Now, I don’t know how you understand it, but I thought that is HILARIOUSLY APPALLING! Because as romantic as it sounds with the mention of sun set and sun rise, of heaven and all, I can totally imagine how offended the Sui dynasty emperor must’ve felt upon hearing it. The general consensus today was not that he was offended by the “sun set” part, but by the fact that Japan saw itself as an equal with China (Chinese emperor had always thought of themselves as the superior one to its neighbouring countries). And true enough, he told his liaison officer that he did not wish to hear from the “Barbarians” if they continued sending such rude letters.

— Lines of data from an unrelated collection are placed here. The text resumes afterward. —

import Summits.HubbardSuperconductivity.HubbardSuperconductivity.Theorems.AnisotropyChordTransferFibre3N1RowL2N00634

/-!
# Route `AnisotropyChord` / H0 rotor rung, LEVEL 2 row `N₁`: the cell `ν ∈ [0.000634, 0.000729]`, `a ∈ [0.6, 0.85]`

One cell of the ∀L ≥ 128 kernel certificate of the (KT-1″) trial-gap bound (piece A, stmt-HubbardSuperconductivity-23918), on the
column `colN00634` (brackets certified in `…N1RowL2N00634`): ★ `cellN00634A0600_n1 : n1CellCheckC colN00634 a₁ a₂ 2 (49/100) (30, 6) = true`
(the staged `RExpr` cell check of p2 g4–g5, one `decide`, ≈ 3 min), whence ★★ `trialGap_cellN00634A0600`: for every `L ≥ 128` and every
ground two-magnon profile with `ν = λ₂/θ² ∈ [317/500000, 729/1000000]` and `a = Δf(x̂) ∈ [3/5, 17/20]`:  `(49/100)·U ≤ N₁`
(`…N1RowCellSound.trialGap_of_cellCheck`).  Compiled-evaluator forecast of the certified ratio on this cell: see the proposal note.
Generated by p2 g5's cells/mkfiles.py (HOME/hubbard-h0-rotor-p2/cells/).
Prover seat `hubbard-h0-rotor-p2` g5; helper for piece A = stmt-HubbardSuperconductivity-23918 of rung 19089
(`--supports`, helper class).  Nothing here proves superconductivity in the Hubbard model; one kernel-certified piece of ONE
conditional reduction (the GM₃ ∀L certificate, Level-2 row `N₁`); the rotor TARGET as originally worded stays FALSE (g15 verdict).
Mathlib + the tree only; no sorry.
-/

set_option linter.dupNamespace false
set_option autoImplicit false

open Literature.Analysis.ValidatedNumerics

namespace Summit.HubbardSuperconductivity.HubbardSuperconductivity.Theorems.AnisotropyChord.Transfer.Fibre3.L2.N1

/-- ★ the staged `RExpr` cell check passes with `cmin = 49/100` on `a ∈ [3/5, 17/20]` over the column `colN00634`. -/
theorem cellN00634A0600_n1 : n1CellCheckC colN00634 ((3 : ℚ) / 5) ((17 : ℚ) / 20) 2 ((49 : ℚ) / 100) (30, 6) = true := by
  decide +kernel

/-- ★★ on this cell, for EVERY `L ≥ 128` and every ground profile: `(49/100)·U ≤ N₁`. -/
theorem trialGap_cellN00634A0600 (L : ℕ) [NeZero L] (hL : 128 ≤ L) {Δ lam2 : ℝ} {f : Tor L → ℝ} (hΔ0 : 0 ≤ Δ) (hΔ1 : Δ < 1)
    (hf : IsGroundTwoMagnon L Δ lam2 f)
    (hν1 : (634 : ℝ) / 1000000 ≤ lam2 / (2 * Real.pi / L) ^ 2) (hν2 : lam2 / (2 * Real.pi / L) ^ 2 ≤ (729 : ℝ) / 1000000)
    (ha1 : ((3 : ℝ) / 5) ≤ Δ * f (K1 L)) (ha2 : Δ * f (K1 L) ≤ ((17 : ℝ) / 20)) :
    ((49 : ℝ) / 100) * Uunit L Δ f ≤ trialGapN1 L Δ f := by
  have h := trialGap_of_cellCheck L colN00634 ((3 : ℚ) / 5) ((17 : ℚ) / 20) ((49 : ℚ) / 100) (30, 6) cellN00634A0600_n1 colN00634_check hL hΔ0 hΔ1 hf
    (by simpa [colN00634] using hν1) (by simpa [colN00634] using hν2) (by push_cast; simpa using ha1) (by push_cast; simpa using ha2)
  simpa using h

end Summit.HubbardSuperconductivity.HubbardSuperconductivity.Theorems.AnisotropyChord.Transfer.Fibre3.L2.N1
import Summits.QuantumFields.YangMills.Theorems.BalabanUVNodesN12Prop1DirectOfClassOnlyRowL1Near
import Summits.QuantumFields.YangMills.Theorems.BalabanUVNodesN12WindowGaugeLetterUniformSocket
import Literature.MathematicalPhysics.QuantumFieldTheory.Balaban1983to89.B15Prop1PlaquetteLettersOfClass

/-!
# BalabanUVNodes ∕ N12 — (E1)⁷ `(x)_direct`: (D1)⁶ (NO small-below letter; (μ) row in PER-ROW ℓ¹ CURRENCY; bookkeeping rows `hcA` ∕ `hcJ'` in the NEAR currency) WITH EVERY LETTER UNDER THE
# THRESHOLD DISCHARGED BY NAME FROM THE (2.12) CLASS — (σ)_W by dag-n12-w6 g7's `k`-UNIFORM window-LOCAL producer `N12WindowGaugeLetterUniformSocket.hσW_on_uniform_of_class`, `hPχ` ∕ `hPbox` by
# dag-n12-c g21's `B15Prop1PlaquetteLettersOfClass.hPχ_on_of_class` ∕ `hPbox_on_of_class` — GENERAL `Z`, no `∃ δ₀`, a floor INDEPENDENT of `k`; (E1)⁶ re-keyed (census U3)

Cell `pub-ymgap` (HUMAN RULINGS D-0062 ∕ D-0149), seat `pub-ymgap-dag-n12-d` g22 (R134 N12 [B15] s2; the lane's SPLIT (A′) of the U3 (γ) cascade, INBOX 2026-08-29T03:18:18Z; this file is
(T3)).  Count-neutral helper of K1⁹ `stmt-QuantumFields-27364` (`--kind proof --supports … --as helper`).  THEOREMS ONLY (0 `def`, 0 `instance`, 0 `sorry`); composition BY NAME of this seat's
(D1)⁶ `N12Prop1DirectOfClassOnlyRowL1Near.…`, dag-n12-w6 g7's `N12WindowGaugeLetterUniformSocket.hσW_on_uniform_of_class` and dag-n12-c g21's `B15Prop1PlaquetteLettersOfClass.hPχ_on_of_class` ∕
`hPbox_on_of_class` — exactly the names (E1)⁶ (p688381) composes but for the (D1) head.  THE SOCKET the knit «v11» pair reads.

WHY (census axis U3 of dag-n12-c's `N12-UNIFORMITY-SPEC.md` §4 v2; this seat's trigger t111).  In the v10 road of record the two bookkeeping rows of [IV] Proposition 1's endpoint were displayed
against the TORUS plaquette count: the near-value constant `hcA : ½(B₃(c_E+1)η₁²)²·|Plaq(T_η)| ≤ cA` ((Vn), `B15Prop1Thm1GeneralFormShapes.nearValue_letter_of_thm1Guarded` bounding
`#S ≤ |Plaq|`) and the gradient constant `hcJ' : 2cA·eR∕R + 4·(|Plaq|·(1+8𝓐₀⁴))∕(R·eR) ≤ cJ` ((L3) read through the TOTAL value's holomorphic extension, `B15Prop1GradientFromNearValue` §2 on
`B15Prop1JointHolomorphyFromBackground.norm_actionSum_le`).  Print compares actions on the component only ([Balaban1989LargeFieldI] (1.77) *«defined in each component of Z separately»*;
[Balaban1989LargeFieldII] (1.2)–(1.6) p. 357).  dag-n12-c g23 typed the repair on the Literature side: `B15Prop1GradientFromNearValue` §4 (v1.1, p692504: the gradient letter through the near
value's OWN extension, letter (J1ˢ) `hGjS`, `hcJ' : 2cA·eR∕R + 2𝓐S∕(R·eR) ≤ cJ`), `B15Prop1NearValueOfMinimiserFamily` ((J1ˢ) ⇐ (J0′) with `𝓐S = #S·(1+8𝓐₀⁴)`), `B15Prop1CoerciveEditionNearExt`
(the record-level layers; `nearValue_letter_of_thm1Guarded_nearCount` for `hcA`) and `B15Prop1WindowDirectPackageNearExt` (the window-direct head `…_ofWindowLetters_ofCoercive_nearExt`), with
`#S_i := Nat.card {q : Plaq(T_η) ∕∕ q ∈ plaqsOf Ω₁(Z_i)}` the NEAR plaquette count of the instance.  THIS FILE carries the change to the Summits side: the two rows become
`hcA : ∀ i, ½(B₃(c_E+1)η₁²)²·#S_i ≤ cA` and `hcJ' : ∀ i, 2cA·eR i∕R i + 2·(#S_i·(1+8(𝓐₀ i)⁴))∕(R i·eR i) ≤ cJ`; after it every count DISPLAYED on N12's direct road is a large-field-REGION count
(`#S_i`, `√#bonds(Ω₁(Z_i))` in the (K) row, the window's site count) — the torus count survives only inside the analytic-extension clause's radius `…∕(48(4·|Plaq|(1+8𝓐₀⁴)∕R + 1))` of the
CONCLUSION (joint implicit-function step; dag-n12-c's HONEST SCOPE), not in any hypothesis row or in `Θ`.

WHAT.  (E1)⁶'s statement VERBATIM except the two rows `hcA` (now `∀ i`, near count) and `hcJ'` (near count, factor `2`); proof VERBATIM (one call of (D1)⁶).

HONEST FRAMING ∕ LOCATED.  ∃∕∀ bookkeeping by name; display-level change only (which count the two bookkeeping rows read); nothing of Bałaban's asserted; count-neutral;
N12 NOT discharged; K1⁹ NOT closed; counts unmoved; one finite 𝕋⁴ programme at fixed `ε = L^{-K}` — R4 closes only the conditional rung `BalabanLadder.UV`; no summit statement is
proved here and NOT the Yang–Mills mass gap (Clay); nothing continuum ∕ ℝ⁴ ∕ OS.

References: [Balaban1989LargeFieldI] CMP 122 (1989) 175–202, (1.74) p.192, (1.77) p.194, Prop. 1 (1.77)–(1.78) p.194, (1.79) p.195; [Balaban1989LargeFieldII] CMP 122 (1989) 355–392,
(1.2)–(1.6) p.357, (1.7)–(1.9) p.358, (1.11)–(1.13) pp.358–359; [Balaban1985Variational] CMP 102 (1985) 277–309, (2)–(4) p.278, Thm 1 (8) p.279, (44)–(48) p.285, (81)–(83) p.290;
[Balaban1985Averaging] CMP 98 (1985) 17–51, (5) p.18, (19) p.21, Prop. 2 (52)–(53) p.26; [Balaban1988Convergent] CMP 119 (1988) 243–285, (2.2) p.255, (2.10)–(2.14) pp.256–257, (2.16) p.257.
-/

noncomputable section

open Set Finset Metric Filter
open scoped BigOperators Matrix RealInnerProductSpace Real InnerProductSpace Topology Matrix.Norms.L2Operator

namespace Summit.QuantumFields.YangMills.BalabanUVNodes.N12Prop1DirectOfClassOnlyRowL1NearWindowUniform

open Literature.MathematicalPhysics.QuantumFieldTheory.Balaban1983to89
open T4Continuum B15DeterminingSets GaugeField B16Sect1Backgrounds B15Prop1Carrier B8Eq17ClassAkV1 BlockAveraging
open B15Prop1SliceTaylorCalculus
open B15Prop1ChartCalculusSU2 (E3)
open T4CubeChartGnomonic (SU2)
open B15Prop1ChartSU2 (su2Chart)
open B15Prop1SliceCoordinates (GaugeSlice ιA freeBonds)
open B15Prop1AnalyticExtClause (cplxVec anExt)
open T4AdjointCovarianceUnitary (lieSU)
open T4AxialGaugeSmallField (castSite boxPlaqs boxBonds)
open B6BondElimination (unitVec)
open B6TreeGaugePoincare (curl)
open B16Eq18Proof (box mem_box)
open B15Extension193 (extend)
open B15ShellGauge193 (shellGauge)
open B14.Eq213MaximalDomains (side)
open B14.Eq213DetSet B14.Eq216Concrete B15Sect1Instances B15Eq177GaugeInvariance B15Eq177ValueInvariance B15Eq177ValueInvarianceCoDiv B16Sect1Wilson
open B14.Eq22Determines (blockIter IsBlockUnion)
open Literature.MathematicalPhysics.QuantumFieldTheory.BalabanImbrieJaffe1984to88.BIJ85Eq453GaugeField
open Node00 (expChart msChart constrCard)
open B15Eq112TorusCover (lift)
open B5Eq118OneStroke (iterBlockOf)
open ExpMeanLog (deltaSU)
open Summit.QuantumFields.YangMills.BalabanUVNodes.N12Prop1DirectOfClassOnlyRowL1Near (exists_domain_prop1Printed_lfVarOn_std_su2_box_intrinsic_analytic_atZSeqCoPRecord_ofThm1TorusClass_ofMinimiserFamily_ofWindowGaugeLetter_ofClassOnlyRowL1Near_explicit)
open Summit.QuantumFields.YangMills.BalabanUVNodes.N12WindowGaugeLetterUniformSocket (hσW_on_uniform_of_class)
open B15Prop1PlaquetteLettersOfClass (hPχ_on_of_class hPbox_on_of_class)
open Node00 (avOfRecord regMSCoPOfRecord coeField constrEnum)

I have styled the Dragon Lady in a Japanese-Chinese fashion also because Chinese pop culture depiction of ancient Chinese women over 1,000 years ago have always been extremely influenced by the Japanese aesthetics. And the Chinese liked to claim that it was because the Japanese were influenced by Chinese aesthetics at that point in time. I find this inverse-appropriation by the Chinese extremely interesting because instead of looking at their own artefacts to uncover the original Chinese look of the period, they decided to turn to the Japanese’s interpretation and evolved adaptation of the Chinese culture.

The long flowing hair was indeed valued by the ancient Chinese, but in nowhere could we find women draping it down like the Japanese during the Heian period although women did drape a little of their hair down with a knot at the neck area.

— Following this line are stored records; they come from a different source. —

import Literature.Probability.RandomPlanarGeometry.SAWPatternFiniteMemoryCheck
import HarnessLib

/-!
# Memory-18 pattern-tilted certificate: turn at tilt `t = 9/5` (`native_decide`)

Topic `Literature/Probability/RandomPlanarGeometry` (an instance of `FiniteMemory.checkPC`,
`SAWPatternFiniteMemoryCheck.lean`). One compiled evaluation of
`FiniteMemory.checkPC 18 0 9 5 19949 1000 80`: the breadth-first search finds the `336 168` normal
forms of the memory-18 Pönitz–Tittmann automaton on `ℤ²`, 80 rounds of weighted integer power
iteration propose a weight vector, and the verified checker confirms closure and the
pattern-weighted Collatz–Wielandt inequalities with letter weight `9` on a letter completing a
turn and `5` otherwise, ratio `19949/1000`. Certified (by
`sum_sawWords_patW_mul_pow_le_of_checkPC`): `Σ_{w ∈ sawWords n} 9^{#turns(w)} 5^{n-#turns(w)} · 1000ⁿ ≤ 19949ⁿ · 2⁴¹`,
i.e. **`Σ_{SAW_n} (9/5)^{#turns} ≤ 2⁴¹ · (3.9898)ⁿ`** (telemetry `ratioPC`: `19948541`·10⁻⁶ at `K = 18`;
`K = 16`: `19990777`·10⁻⁶). Used by the turn-density windows (`SAWTurnDensityWindowZ2.lean`). The only
non-standard axiom is `Lean.ofReduceBool`; the evaluation takes ≈ 330 s.
[cite: PonitzTittmann2000, §3; MadrasSlade1993, §7.2]
-/

namespace Literature.Probability.RandomPlanarGeometry.SAW.FiniteMemory

/-- The memory-18 turn-tilted certificate at `t = 9/5`: `checkPC 18 0 9 5 19949 1000 80`.
[cite: PonitzTittmann2000, §3] -/
theorem checkPC_18_turn_9_5 : checkPC 18 0 9 5 19949 1000 80 = true := by
  native_decide

end Literature.Probability.RandomPlanarGeometry.SAW.FiniteMemory
import Mathlib
import Literature.MathematicalPhysics.QuantumFieldTheory.PlaquetteRandomClusterGiantCycles
import Literature.MathematicalPhysics.QuantumFieldTheory.PlaquetteRandomClusterEulerPoincare
import HarnessLib

/-!
# Duality of the plaquette random-cluster model on the torus (Duncan–Schweinhart, CMP 406 (2025),
# Theorem 18 with Theorem 14 / "Lemma 10"), `i = 2`, in the Alexander-dual dictionary — PROVED

Thirteenth file of the transcription of the Fortuin–Kasteleyn-type representation of `q`-state
Potts lattice gauge theory (companions: `PlaquetteRandomCluster` — setting, readings (R1)–(R3) and
the SCOPE caveat: `ℤ_q`/Potts gauge theory only, nothing here bears on the Yang–Mills mass gap or
on `BalabanLadder.IR`; in the `ym` ladder only the conditional finite-`𝕋⁴` rung `BalabanLadder.UV`
is closed by any route —, `PottsGaugeEdwardsSokal` (`∂ = δᵀ`), `PlaquetteRandomClusterGiantCycles`
(`Cell₃`, `bd₃`, the events `A`/`S`, `dualParam`, the NAMED FACT Theorem 8 whose printed proof
rests on the duality proved here), `PlaquetteRandomClusterEulerPoincare` (Prop. 15, `twoCycles`)).

Source: P. Duncan, B. Schweinhart, *Topological phases in the plaquette random-cluster model and
Potts lattice gauge theory*, Comm. Math. Phys. **406** (2025), arXiv:2207.08339
[DuncanSchweinhart2025] (arXiv loci): §3 (the dual complex `(𝕋^d_N)•`: "each `i`-plaquette
intersects exactly one `(d-i)`-plaquette of `(𝕋^d_N)•` … the dual complex `P•` [is] the union of all
plaquettes for which the dual plaquette is not included in `ω`"; giant/local cycles
`b_k = rank φ_*`, `a_k = dim ker φ_*`), **Theorem 14** (Alexander duality: `a_k + b_k = 𝐛_k`,
`b_k + b•_k = rank H_k(𝕋^d)` ("Lemma 10 of [duncan2020homological]"), `a_k = a•_{d-k-1}`), §4.3
**Theorem 18** (the balanced model `μ̃(P) ∝ (√q)^{-b_i(P)} p^{η(P)}(1-p)^{|F^i|-η(P)} q^{𝐛_{i-1}(P)}`
satisfies `μ̃_{𝕋,p,q,i}(P) =_d μ̃_{𝕋,p*,q,d-i}(P•)`, `p* = (1-p)q/((1-p)q+p)`; proof: eqs. (4)–(8),
Prop. 15 and Thm. 14), Corollary 19.

## What is proved, and in which coordinates (read this first)

Cellular Poincaré/Alexander duality identifies the `k`-cochains of the dual torus `(𝕋^d_L)•` with
the `(d-k)`-chains of `𝕋^d_L` (a dual `k`-cell IS a primal `(d-k)`-cell), the dual coboundary
`δ•_k` with the primal boundary `∂_{d-k}` and the dual boundary `∂•_k` with the primal coboundary
`δ_{d-k}`; the open dual cells of `P•(ω•)` are the duals of the CLOSED plaquettes `ωᶜ` (§3). In this
dictionary every quantity in Theorem 18 for `i = 2` is a linear-algebraic functional of the primal
configuration `ω`, and we PROVE Theorem 18 in that form, for every `d` and every coefficient FIELD:

* primal side: `η = |ω|`, `𝐛₁(P(ω)) = bettiOne F ω`, giant `2`-cycles
  `b₂(ω) = rank(H₂(P(ω)) → H₂(𝕋)) = dim((Z₂(P(ω)) + B₂(𝕋))/B₂(𝕋))` (`giantTwo`);
* dual side, in primal coordinates: `η• = |ωᶜ|`; the dual cocycles
  `Z^{d-3}(P•(ω•)) ≅ W(ω) := {w ∈ C₃(𝕋) : ∂₃w vanishes off ω}` (`dualCocycles`; the dual Betti
  number `𝐛•_{d-3} = dim W(ω) - dim B^{d-3}(𝕋•)` differs from `dim W(ω)` by an `ω`-INDEPENDENT
  constant, absorbed below in the normalisation); the dual top cycles
  `Z_{d-2}(P•(ω•)) ≅ K(ω) := {ξ ∈ C²(𝕋) : supp ξ ⊆ ωᶜ, δ₂ξ = 0}` (`dualTopCycles`) and the dual giant
  cycles `b•(ω) = dim((K(ω) + B²(𝕋))/B²(𝕋))` (`dualGiant`), `B²(𝕋) = δ₁(C¹)`.

Main results (all PROVED, no named fact):
* `finrank_dualTopCycles` — dual top Betti number `dim K(ω) = |ωᶜ| - rank(∂₃ restricted off ω)`
  (by `δ₂ = ∂₃ᵀ`, as `finrank_twoCycles` in the companion file);
* `localTwo_add_dualRank`, `dualLocal_add_primalRank` — the two rank identities behind Theorem 14
  eq. (3) (`a₂ = rank ∂₃ - rank(∂₃ off ω)`, `a• = rank δ₁ - rank(δ₁ on ω)`), and the bookkeeping
  `giantTwo_add_localTwo`, `dualGiant_add_dualLocal` (eq. (1)), `finrank_dualCocycles_add`,
  `finrank_twoCycles_add_primalRank`, `primalRank_univ`, `bd₂_bd₃` (`∂∂ = 0`), `pairing₂_bd₃`
  (`∂₃ = δ₂ᵀ`), `delta₂_eq_zero_iff` (`ker δ₂` = closed plaquette functions);
* **`giantTwo_add_dualGiant`** — Theorem 14 eq. (2) / "Lemma 10":
  `b₂(ω) + b•(ω) = dim H₂(𝕋^d_L; F)` for every `ω`;
* **`duality_balanced_weight`** — **Theorem 18 (`i = 2`)**: for `p ∈ (0,1)`, `q > 0` there is
  `C = C(p,q,d,L) > 0` with, for EVERY configuration `ω`,
  `w_{p,q}(ω) · (√q)^{-b₂(ω)} = C · w•_{p*,q}(ω) · (√q)^{-b•(ω)}`, written cross-multiplied, where
  `w•_{p',q}(ω) = p'^{|ωᶜ|} (1-p')^{|ω|} q^{dim W(ω)}` is the dual plaquette random-cluster weight of
  `P•(ω•)` (up to the constant `q^{-dim B^{d-3}(𝕋•)}`) and `p* = dualParam p q`.

What is NOT done here: the identification of the abstract dual complex with the CUBICAL complex of
the shifted torus `𝕋^d_L + (½,…,½)` (for `d = 4`: that `w•` is again `PlaquetteRC.weight` on
`Plaquette 4 L` after relabelling cells), i.e. the sign bookkeeping `[σ• : τ•] = ±[τ : σ]` of the
cubical dual cell structure; and the probabilistic consequences (Theorem 8 stays a named fact).
-/

open Finset Module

Have a look at the Han Chinese style vs the Heian Japanese styling of hair:

Even though the TV produces and stylists of China refuse to acknowledge it, they have been extremely influenced by the HK period drama creators of the 80s and 90s, who were in turn influenced by the Japanese aesthetics greatly. And fast forward a few decades, the Chinese period drama stylists and consumers have naturalised this Japanese aesthetics, blending what seems Chinese but essentially very Japanese aesthetics into their mix, creating a new fusion aesthetics today.

This topic is fascinating and a fun exploration to go into for a future post.

Yes, I should probably also talk about the recent/age-old debate about Korean vs Chinese dressing in modern Chinese period shows too, some day.

Emerald Dragon, Symbol of Spring, and the East where the Sun rises. It was a creature full of vitality.